── DATA TO USE ──
/-! ## §1 [J] Thm. 5.2 at a core vertex, carrier = ANY prime `q ∣ N_E` -/

/-- **`ord_p c_q(E) ≤ m_∞` at a core vertex, for ANY prime `q ∣ N_E` (multiplicative or additive, `q = p` allowed), from THREE NAMED
LITERATURE FACTS.** Data: `W/ℚ` globally minimal, non-CM; `K` imaginary quadratic, `d_K ∉ {−3, −4}`, Heegner for `N_E`, `τ ≠ 1` in
`Aut(K/ℚ)`; `p` odd, `E[p]` irreducible, `p ∣ N_E`; a frame `(Dt, β, ι)`; a prime `q ∣ N_E`; McCallum's depth bookkeeping
`(mdiv, m)` and a core vertex `c` at level `k` with `m(c) = m_∞`, `k + m_∞ ≤ M(c)`, `ord_p c_q < k`, `m_∞ < k`. NAMED FACTS:
`h37` Gross 1991 Prop. 3.7 (2) (→ [McC] Prop. 4.4 (B) irreducible, `JetchevIrreducibleProp44.h47P2_of_prop37_2`), `hPT` Poitou–Tate,
`hF1` [GZ86 III (3.1)] image-free (→ the receptacle schema, `HeegnerE0ImageFree.forall_hGZ_of_Gross1991_imageFree`). Proof = the node
`JetchevIrreducibleReadingThm52Gross1991.h63IRowObjectsAddv_of_poitouTate_of_GZ31g_of_prop47P2` (p547908) VERBATIM — that proof never
touches «`q ∥ N`», «`q ≠ p`», «`p ∤ c_p`», «`0 ≤ ord_p j`» or the global Tamagawa binder; at the carrier it uses the split place
`v₀ ∣ q` (Heegner hypothesis), the split-completion row data, and `Φ_q` cyclic from `p ∣ c_q`, `p` odd (any Kodaira type).
CONDITIONAL; nothing asserted. [cite: Jetchev2008, Thm. 5.2 (p. 821) and proof, Thm. 1.4, Prop. 4.7, Prop. 4.9]
[cite: GrossLMS1991, Prop. 3.7 (2), §6 p. 245] [cite: SilvermanATAEC1994, Cor. IV.9.2 (d) (PDF p. 340)]
[cite: Howard2004HeegnerKolyvagin, Prop. 2.1.9 (ii), Lemma 2.7.3] [cite: MilneADT2006, Ch. I, Thm. 4.10(b)] -/
theorem tamagawaExponent_le_mInf_of_dvd_level
    (h37 : GrossLMS1991.prop37_2_frobeniusCongruence)
    (hPT : ∀ (K : Type) [Field K] [NumberField K], poitouTate_selmerStructure_duality_conj K)
    (hF1 : Gross1991_heegnerPoint_sub_ratTorsion_mem_E0_imageFree)
    (W : WeierstrassCurve ℚ) [W.IsElliptic] [W.IsGloballyMinimal] [NeZero (W.conductorNorm ℤ)]
    (hcm : ¬ W.HasCM) (K : Type) [Field K] [NumberField K] (hK : IsImaginaryQuadratic K)
    (hD3 : NumberField.discr K ≠ -3) (hD4 : NumberField.discr K ≠ -4)
    (hH : SatisfiesHeegnerHypothesis (W.conductorNorm ℤ) K)
    (τ : K ≃ₐ[ℚ] K) (hτ : τ ≠ 1)
    (p : ℕ) [Fact p.Prime] (hp2 : p ≠ 2) (hirr : W.HasIrreducibleModPGaloisRep p)
    (hpN : p ∣ W.conductorNorm ℤ)
    (Dt : ModularParametrizationData W (W.conductorNorm ℤ)) (β : ℤ) (ι : K →+* ℂ)
    [∀ j : ℕ, NumberField (ringClassField K ι j)]
    (q : ℕ) [Fact q.Prime] (hq : q ∣ W.conductorNorm ℤ)
    (mdiv m : {c : ℕ // Squarefree c ∧ ∀ ℓ ∈ c.primeFactors,
        Zhang2014.IsKolyvaginPrime (W.conductorNorm ℤ) W K p ℓ} → ℕ∞)
    (hmdiv : ∀ c (u : ℕ), (u : ℕ∞) ≤ mdiv c ↔ ∀ d : KolyvaginHeegnerData Dt β ι c.1,
      ∃ Q : (W.baseChange (ringClassField K ι c.1)).toAffine.Point,
        ((p ^ u : ℕ) : ℤ) • Q = d.derivedPoint)
    (hm : ∀ c, m c = if mdiv c < Zhang2014.levelIndex W p c.1 then mdiv c else ⊤)
    (mInf k : ℕ) (c : {c : ℕ // Squarefree c ∧ ∀ ℓ ∈ c.primeFactors,
        Zhang2014.IsKolyvaginPrime (W.conductorNorm ℤ) W K p ℓ})
    (hk : 1 ≤ k) (hcore : Jetchev2008.IsGlobalCoreVertex W K ι τ p k c.1) (hmc : m c = mInf)
    (hkM : (k : ℕ∞) + mInf ≤ Zhang2014.levelIndex W p c.1)
    (htk : padicValNat p ((W.baseChange ℚ_[q]).localTamagawaNumber ℤ_[q]) < k) (hik : mInf < k) :
    padicValNat p ((W.baseChange ℚ_[q]).localTamagawaNumber ℤ_[q]) ≤ mInf := by
  have hp : p.Prime := Fact.out
  have hD : NumberField.discr K < -4 := KolyvaginAssembly.discr_lt_neg_four hK ⟨hD3, hD4⟩
  -- trivial case: `p ∤ c_q`
  by_cases ht0 : padicValNat p ((W.baseChange ℚ_[q]).localTamagawaNumber ℤ_[q]) = 0
  · rw [ht0]; exact Nat.zero_le _
  have hdvd : p ∣ (W.baseChange ℚ_[q]).localTamagawaNumber ℤ_[q] :=
    dvd_of_one_le_padicValNat (Nat.one_le_iff_ne_zero.mpr ht0)
  -- the carrier place `v₀ ∣ q`, split (Heegner hypothesis), and the transport of the row data — ANY reduction type at `q`
  obtain ⟨v₀, hv₀, hv₀N, hqv₀⟩ := exists_split_place_of_dvd K hK τ hτ hH q hq
  obtain ⟨hminK, hminP, hcEq, hc0, hcyc⟩ := carrierRowData_of_split W K q hK τ v₀ hv₀ hqv₀
  haveI := hminK
  haveI := hminP
  haveI := hcyc (kodairaNeron_isAddCyclic_forall W q p hp2 hdvd)
  -- `τ² = 1`
  haveI : Algebra.IsQuadraticExtension ℚ K := ⟨hK.1⟩
  have hτ2 : τ * τ = 1 := by
    have hcard : Nat.card (K ≃ₐ[ℚ] K) = 2 := by rw [IsGalois.card_aut_eq_finrank, hK.1]
    obtain ⟨y, -, hyu⟩ := (Nat.card_eq_two_iff' (1 : K ≃ₐ[ℚ] K)).mp hcard
    have h1 : τ = y := hyu τ hτ
    have h2 : τ⁻¹ = y := hyu τ⁻¹ (inv_ne_one.mpr hτ)
    rw [mul_eq_one_iff_eq_inv]
    exact h1.trans h2.symm
  -- instances at level `p^k`
  haveI : NeZero (p ^ k) := ⟨pow_ne_zero k hp.ne_zero⟩
  haveI : Finite (geomTorsion (W.baseChange K) ((p ^ k : ℕ) : ℤ)) :=
    finite_geomTorsion_of_neZero (W.baseChange K) (p ^ k)
  have hn : ((p ^ k : ℕ) : ℤ) ≠ 0 := by exact_mod_cast pow_ne_zero k hp.ne_zero
  -- the receptacle schema [GZ86 III (3.1)] at this frame, FED BY NAME from the image-free fact
  obtain ⟨n', hcop', hGZ'⟩ :=
    HeegnerE0ImageFree.forall_hGZ_of_Gross1991_imageFree hF1 W K hK hD3 hD4 hH p hp2 hirr Dt β ι
  -- Kolyvagin data of the core vertex
  have hc0' : c.1 ≠ 0 := c.2.1.ne_zero
  have hkc : (k : ℕ∞) ≤ Zhang2014.levelIndex W p c.1 := le_trans le_self_add hkM
  have hcK : ∀ ℓ ∈ c.1.primeFactors, Zhang2014.IsKolyvaginPrime (W.conductorNorm ℤ) W K p ℓ ∧
      k ≤ Zhang2014.kolyvaginIndex W p ℓ := fun ℓ hℓ ↦
    ⟨c.2.2 ℓ hℓ, Zhang2014.natCast_le_levelIndex_iff.mp hkc ℓ hℓ⟩
  -- the exponent over `K_{v₀}` is the exponent over `ℚ_q`
  have hfac : (((W.baseChange K).baseChange (v₀.adicCompletion K)).localTamagawaNumber
      (v₀.adicCompletionIntegers K)).factorization p =
      padicValNat p ((W.baseChange ℚ_[q]).localTamagawaNumber ℤ_[q]) := by
    rw [hcEq, Nat.factorization_def _ hp]
  have htk' : (((W.baseChange K).baseChange (v₀.adicCompletion K)).localTamagawaNumber
      (v₀.adicCompletionIntegers K)).factorization p < k := by rw [hfac]; exact htk
  -- the intrinsic transverse family (for `h49tr` from `htr` at level `cℓ`)
  obtain ⟨𝒯, h𝒯, hT⟩ := exists_localTransverseFamily W ι ((p ^ k : ℕ) : ℤ) hc0'
  have key := tamagawaExponent_le_mInfty_of_localFacts_of_irreducible_namedPrint_of_prop47P2
    (JetchevIrreducibleProp44.h47P2_of_prop37_2 h37) W hcm K hK hD3 hD4 hH
    (hPT K) p hp2 hirr hpN Dt β ι τ hτ hτ2 hcop' hGZ' mdiv m hmdiv hm k hn c hk hcore mInf hmc hkM hik
    v₀ hv₀ hv₀N hc0 htk'
    (fun 𝒯' h𝒯' ↦ conjActPlace_mem_transverseFamily_forall W K hK ι τ hτ p k hp2 c.1 c.2.1 hcK 𝒯' h𝒯')
    (fun 𝒯' h𝒯' e hμ hadd₁ hadd₂ hgal halt hnondeg ↦
      RingClassTransverse.localTransverseFamily_selfDual_forall W K hK hD3 hD4 ι p k hp2 c.1 c.2.1 hcK 𝒯' h𝒯'
        e hμ hadd₁ hadd₂ hgal halt hnondeg)
    (fun ℓ h1 h2 _ v hv hfix s hs ↦
      kolyvaginLocalTerm_of_poitouTate hPT W K hK τ hτ p k hp2 hk ℓ h1 h2 v hv hfix s hs)
    (fun d ℓ hℓ ↦ kolyvaginClass_mem_transverseKer W hK hD hp2 Dt β ι k c.2.1 hcK d hℓ)
    (fun ℓ h1 h2 h3 d' w hw ↦ by
      -- `h49tr` from `htr` at level `cℓ` through the reconciliation `hT`
      have hl : ℓ.Prime := h1.1
      have hlc : ¬ ℓ ∣ c.1 := fun h ↦ h3 (Nat.mem_primeFactors.mpr ⟨hl, h, hc0'⟩)
      have hcl : Squarefree (c.1 * ℓ) :=
        (Nat.squarefree_mul ((Nat.Prime.coprime_iff_not_dvd hl).mpr hlc).symm).mpr ⟨c.2.1, hl.squarefree⟩
      have hpf : (c.1 * ℓ).primeFactors = c.1.primeFactors ∪ {ℓ} := by
        rw [Nat.primeFactors_mul hc0' hl.ne_zero, hl.primeFactors]
      have hcKℓ : ∀ l' ∈ (c.1 * ℓ).primeFactors, Zhang2014.IsKolyvaginPrime (W.conductorNorm ℤ) W K p l' ∧
          k ≤ Zhang2014.kolyvaginIndex W p l' := by
        intro l' hl'
        rw [hpf, Finset.mem_union, Finset.mem_singleton] at hl'
        rcases hl' with h | rfl
        · exact hcK l' h
        · exact ⟨h1, h2⟩
      rw [← h𝒯 w]
      refine (hT _).mpr (fun l' hl' ↦ ?_) w hw
      exact kolyvaginClass_mem_transverseKer W hK hD hp2 Dt β ι k hcl hcKℓ d'
        (by rw [hpf]; exact Finset.mem_union_left _ hl'))
  rw [hfac] at key
  exact key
───
WHAT THE EXERCISE ASKS => In the entries above, please find the line with "v₀ hv₀ hv₀N hc0 htk'" and the line with "RingClassTransverse.localTransverseFamily_selfDual_forall W K", then write out exactly those two lines and every line between them, and nothing more.

WORKED SOLUTION =>
    v₀ hv₀ hv₀N hc0 htk'
    (fun 𝒯' h𝒯' ↦ conjActPlace_mem_transverseFamily_forall W K hK ι τ hτ p k hp2 c.1 c.2.1 hcK 𝒯' h𝒯')
    (fun 𝒯' h𝒯' e hμ hadd₁ hadd₂ hgal halt hnondeg ↦
      RingClassTransverse.localTransverseFamily_selfDual_forall W K hK hD3 hD4 ι p k hp2 c.1 c.2.1 hcK 𝒯' h𝒯'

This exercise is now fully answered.